Jennifer caught sight of the edge of a pool table and a bottom corner of a
rich wall of paneling. As tension sloughed away, she sat on the carpeted
top step. Cathy didn’t know it, but a guardian angel going to watch over
her for the rest of her visit.
Jennifer leaned against the wall and closed her eyes,
soothed by the subdued voices and sounds of casual laughter. Dimitri
Carvelli didn’t sound drunk. He didn’t sound at all dangerous. She
ignored the embarrassed giggles and the animal grunts and moans that
followed, but when she could hear the tinkling of glass between bouts of
love-making, and when Cathy’s laughter grew raucous over the course of the
next hour, Jennifer knew they were both getting drunk. That, too, was
against Francis’ rules.
Something went wrong. They began barking angered
retorts at one another and Jennifer leaped to her feet, prepared to flee
back to the car. Cathy would come storming up the stairs at any moment.

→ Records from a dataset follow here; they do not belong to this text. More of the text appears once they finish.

import Summits.QuantumFields.YangMills.Theorems.BalabanLadderNTStrongCouplingPairCore
import HarnessLib

/-!
# Crux `NT` (stmt-QuantumFields-19353) / seam `UVSeamRec` (stmt-QuantumFields-20043): the conditional third cumulant as
# covariances, and its SEPARATION decay at strong coupling (toward the E3-osc rung)

Helper file of the fleet lead prover of crux `NT` (unit `ym-spine-19353-p1`, g6); first half of the strong-coupling format
rung of clause 3 of the registered stub `stub_refpkgT : RefPkgT` (v4T),

  (E3-osc)  `|kerK3_{Q,η}(x,y,z) − kerK3_{Q,η'}(x,y,z)| ≤ C₃ / (min depth)⁴ / (1 + min pairwise separation)⁸`.

* octic conversions `half_pow_le_octic`, `half_pow_half_le_octic` (`x⁸/8! ≤ eˣ`);
* `k3_algebra`, `kerK3_eq_kerCov` — `κ₃ = kerCov(XY, Z) − kerE X · kerCov(Y, Z) − kerE Y · kerCov(X, Z)`;
  `osc_k3_algebra` — the product rule with absolute values for the five-term cumulant (plain reals);
* `abs_kerK3_le_smallBeta` — **(M1) at strong coupling** `216 · N · |β| ≤ 1`: for EVERY cube `Q`, every exterior `η` and
  every triple of sites, `|kerK3_{Q,η}(x,y,z)| ≤ 96 M³ S · 2^{−min(⌊‖z−x‖_∞⌋, ⌊‖z−y‖_∞⌋)}` — the three covariances against
  `dens z`, each through the face-hugging sub-volume `Q ∩ {links within min − 2 of z}` (`abs_kerCov_le_of_condOsc`,
  `abs_kerInt_sub_le_of_agree_ball`).

The sibling `…NTStrongCouplingTriple` adds the DEPTH mechanism and assembles E3-osc in the registered shape.  HONEST FRAMING:
high-temperature lattice statements, every compact metrisable `G`, every lattice representation; nothing at large `β`,
nothing about NT, the seam or the gap.

References: Georgii 2011 Def. 1.23, Thm. 8.20; Dobrushin 1970 Thm. 3; Föllmer 1988 Ch. I (2.10); Simon 1979.
-/

set_option autoImplicit false

noncomputable section

open MeasureTheory Filter Topology
open Literature.MathematicalPhysics.QuantumFieldTheory Literature.MathematicalPhysics.QuantumLattice
open Literature.Probability.LatticeModels
open Summit.QuantumFields.YangMills.Cruxes.OSLegsFromFemtoAndGap.DlrCollarTransfer
open Summit.QuantumFields.YangMills.Theorems.OSLegsFromFemtoAndGap.StubLower (norm_le_two_mul_of_forall_abs_le)

namespace Summit.QuantumFields.YangMills.Cruxes.NT.StrongCoupling

/-! ## §1 Arithmetic: the octic conversion -/

/-- `2^{−n} ≤ 40320 / ((log 2)⁸ n⁸)` for `n ≥ 1` (`x⁸/8! ≤ eˣ` at `x = n log 2`). [folklore] -/
theorem half_pow_le_octic {n : ℕ} (hn : 1 ≤ n) : (1 / 2 : ℝ) ^ n ≤ 40320 / (Real.log 2 ^ 8 * (n : ℝ) ^ 8) := by
  have hlog : 0 < Real.log 2 := Real.log_pos (by norm_num)
  have hnpos : (0 : ℝ) < n := by exact_mod_cast hn
  have hx : 0 ≤ (n : ℝ) * Real.log 2 := by positivity
  have h := Real.pow_div_factorial_le_exp _ hx 8
  have hfac : ((Nat.factorial 8 : ℕ) : ℝ) = 40320 := by norm_num [Nat.factorial]
  have hexp : Real.exp ((n : ℝ) * Real.log 2) = 2 ^ n := by rw [Real.exp_nat_mul, Real.exp_log (by norm_num)]
  have h2 : ((n : ℝ) * Real.log 2) ^ 8 = Real.log 2 ^ 8 * (n : ℝ) ^ 8 := by ring
  rw [hfac, hexp, h2] at h
  have hpos : (0 : ℝ) < Real.log 2 ^ 8 * (n : ℝ) ^ 8 := by positivity
  have h2n : (0 : ℝ) < 2 ^ n := by positivity
  rw [le_div_iff₀ hpos, one_div_pow, one_div_mul_eq_div, div_le_iff₀ h2n]
  rw [div_le_iff₀ (by norm_num : (0 : ℝ) < 40320)] at h
  linarith

/-- `2^{−⌊n/2⌋} ≤ 264539520 / ((log 2)⁸ n⁸)` for `n ≥ 1` (`264539520 = 40320 · 3⁸`). [folklore] -/
theorem half_pow_half_le_octic {n : ℕ} (hn : 1 ≤ n) :
    (1 / 2 : ℝ) ^ (n / 2) ≤ 264539520 / (Real.log 2 ^ 8 * (n : ℝ) ^ 8) := by
  have hlog : 0 < Real.log 2 := Real.log_pos (by norm_num)
  have hlog1 : Real.log 2 < 1 := by
    have := Real.log_two_lt_d9; linarith
  have hnpos : (0 : ℝ) < n := by exact_mod_cast hn
  rcases Nat.lt_or_ge n 2 with h | h
  · have hn1 : n = 1 := by omega
    subst hn1
    have hl8 : Real.log 2 ^ 8 ≤ 1 := pow_le_one₀ hlog.le hlog1.le
    rw [show (1 : ℕ) / 2 = 0 from rfl, pow_zero, le_div_iff₀ (by positivity)]
    push_cast; nlinarith
  · set m : ℕ := n / 2 with hm
    have hm1 : 1 ≤ m := by omega
    have hnm : (n : ℝ) ≤ 3 * m := by exact_mod_cast (show n ≤ 3 * m by omega)
    have hmpos : (0 : ℝ) < m := by exact_mod_cast hm1
    refine (half_pow_le_octic hm1).trans ?_
    rw [div_le_div_iff₀ (by positivity) (by positivity)]
    have h3 : (n : ℝ) ^ 8 ≤ 6561 * (m : ℝ) ^ 8 := by
      have := pow_le_pow_left₀ hnpos.le hnm 8; nlinarith
    nlinarith [pow_pos hlog 8]

/-! ## §2 Algebra of the third cumulant -/

/-- The third cumulant from covariances: `κ₃ = cov(XY, Z) − EX · cov(Y, Z) − EY · cov(X, Z)` (plain reals). [folklore] -/
theorem k3_algebra (pXYZ pX pY pZ pXY pXZ pYZ : ℝ) :
    pXYZ - pX * pYZ - pY * pXZ - pZ * pXY + 2 * (pX * pY * pZ) =
      (pXYZ - pXY * pZ) - pX * (pYZ - pY * pZ) - pY * (pXZ - pX * pZ) := by
  ring

/-- Product rule with absolute values for the five-term cumulant (plain reals): if the seven kernel means move by at most
`u₃, u₁, u₁, u₁, u₂, u₂, u₂` (triple, singles, pairs) and are bounded by `M³, M, M, M, M², M², M²`, the cumulant moves by at
most `u₃ + 3 (u₁ M² + M u₂) + 2 · 3 M² u₁`. [folklore] -/
theorem osc_k3_algebra {M u₁ u₂ u₃ : ℝ} (hM : 0 ≤ M) (hu₁ : 0 ≤ u₁)
    {p p' a a' b b' c c' qxy qxy' qxz qxz' qyz qyz' : ℝ}
    (hp : |p - p'| ≤ u₃) (ha : |a - a'| ≤ u₁) (hb : |b - b'| ≤ u₁) (hc : |c - c'| ≤ u₁)
    (hxy : |qxy - qxy'| ≤ u₂) (hxz : |qxz - qxz'| ≤ u₂) (hyz : |qyz - qyz'| ≤ u₂)
    (ha' : |a'| ≤ M) (hb' : |b'| ≤ M) (hc' : |c'| ≤ M) (hbM : |b| ≤ M) (hcM : |c| ≤ M)
    (hqxy : |qxy| ≤ M * M) (hqxz : |qxz| ≤ M * M) (hqyz : |qyz| ≤ M * M) :
    |(p - a * qyz - b * qxz - c * qxy + 2 * (a * b * c)) - (p' - a' * qyz' - b' * qxz' - c' * qxy' + 2 * (a' * b' * c'))| ≤
      u₃ + 3 * (u₁ * (M * M) + M * u₂) + 6 * (M * M) * u₁ := by
  have hu₂ : 0 ≤ u₂ := (abs_nonneg _).trans hxy
  -- the three mixed products
  have hprod : ∀ {s s' q q' : ℝ}, |s - s'| ≤ u₁ → |q - q'| ≤ u₂ → |s'| ≤ M → |q| ≤ M * M →
      |s * q - s' * q'| ≤ u₁ * (M * M) + M * u₂ := by
    intro s s' q q' hs hq hs' hqM
    have e : s * q - s' * q' = (s - s') * q + s' * (q - q') := by ring
    rw [e]
    refine (abs_add_le _ _).trans ?_
    rw [abs_mul, abs_mul]
    exact add_le_add (mul_le_mul hs hqM (abs_nonneg _) hu₁) (mul_le_mul hs' hq (abs_nonneg _) hM)
  have h1 := hprod ha hyz ha' hqyz
  have h2 := hprod hb hxz hb' hqxz
  have h3 := hprod hc hxy hc' hqxy
  -- the triple product
  have htri : |a * b * c - a' * b' * c'| ≤ 3 * (M * M) * u₁ := by
    have e : a * b * c - a' * b' * c' = (a - a') * (b * c) + a' * ((b - b') * c) + a' * (b' * (c - c')) := by ring
    rw [e]
    have hbc : |b * c| ≤ M * M := by rw [abs_mul]; exact mul_le_mul hbM hcM (abs_nonneg _) hM
    have t1 : |(a - a') * (b * c)| ≤ u₁ * (M * M) := by
      rw [abs_mul]; exact mul_le_mul ha hbc (abs_nonneg _) hu₁
    have t2 : |a' * ((b - b') * c)| ≤ M * (u₁ * M) := by
      rw [abs_mul, abs_mul]
      exact mul_le_mul ha' (mul_le_mul hb hcM (abs_nonneg _) hu₁) (by positivity) hM
    have t3 : |a' * (b' * (c - c'))| ≤ M * (M * u₁) := by
      rw [abs_mul, abs_mul]
      exact mul_le_mul ha' (mul_le_mul hb' hc (abs_nonneg _) hM) (by positivity) hM
    calc _ ≤ |(a - a') * (b * c) + a' * ((b - b') * c)| + |a' * (b' * (c - c'))| := abs_add_le _ _
      _ ≤ |(a - a') * (b * c)| + |a' * ((b - b') * c)| + |a' * (b' * (c - c'))| :=
          add_le_add (abs_add_le _ _) le_rfl
      _ ≤ u₁ * (M * M) + M * (u₁ * M) + M * (M * u₁) := add_le_add (add_le_add t1 t2) t3
      _ = 3 * (M * M) * u₁ := by ring
  have e : (p - a * qyz - b * qxz - c * qxy + 2 * (a * b * c)) - (p' - a' * qyz' - b' * qxz' - c' * qxy' + 2 * (a' * b' * c')) =
      (p - p') - (a * qyz - a' * qyz') - (b * qxz - b' * qxz') - (c * qxy - c' * qxy') + 2 * (a * b * c - a' * b' * c') := by
    ring
  rw [e]
  have s1 := abs_sub (p - p') (a * qyz - a' * qyz')
  have s2 := abs_sub ((p - p') - (a * qyz - a' * qyz')) (b * qxz - b' * qxz')
  have s3 := abs_sub ((p - p') - (a * qyz - a' * qyz') - (b * qxz - b' * qxz')) (c * qxy - c' * qxy')
  have s4 := abs_add_le ((p - p') - (a * qyz - a' * qyz') - (b * qxz - b' * qxz') - (c * qxy - c' * qxy'))
    (2 * (a * b * c - a' * b' * c'))
  have s5 : |2 * (a * b * c - a' * b' * c')| = 2 * |a * b * c - a' * b' * c'| := by
    rw [abs_mul, abs_two]
  linarith

section Main

variable (G : Type) [Group G] [TopologicalSpace G] [IsTopologicalGroup G] [CompactSpace G]
  [MeasurableSpace G] [BorelSpace G] (r : LatticeRep G)

/-- **The conditional third cumulant as conditional covariances**:
`kerK3 = kerCov(dens x · dens y, dens z) − kerE(dens x) · kerCov(dens y, dens z) − kerE(dens y) · kerCov(dens x, dens z)`.
[folklore] -/
theorem kerK3_eq_kerCov (β : ℝ) (c : Fin 4 → ℤ) (b : ℕ) (η : LGConfig 4 G) (x y z : Fin 4 → ℤ) :
    kerK3 G r β c b η x y z =
      kerCov G r β c b η (fun U => dens G r x U * dens G r y U) (dens G r z) -
        kerE G r β c b η (dens G r x) * kerCov G r β c b η (dens G r y) (dens G r z) -
        kerE G r β c b η (dens G r y) * kerCov G r β c b η (dens G r x) (dens G r z) := by
  unfold kerK3 kerCov
  exact k3_algebra _ _ _ _ _ _ _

She heard the two scuffling and bumping into things. Cathy wasn’t one to
let her clients get rough with her.
Cathy cried out in sudden pain, an anguished wail cut
off in an instant. The hackles along the back of Jennifer’s neck
crawled. Dimitri snarled in anger. Glass crashed to the floor.
Jennifer was frozen in place when a figure backed staggering into view
below, a naked man holding a gleaming dueling foil.
Ice crept up Jennifer’s spine. The tip of the thin
rapier tipped to the ground.
Blood dripped from the end.
The horrible image held her entranced a moment too
long. She stood rooted to the spot, not knowing if she should scream,
rush down to help, or turn and escape without being seen.
Dimitri Carvelli settled her moment of indecision.
Maybe her shuddering breath gave her away. He glanced up at her, his eyes
widened in shock, and then he roared with panic and outrage.
He charged up the stairs after her, and it was in
that place and at that moment that Jennifer’s long nightmare began.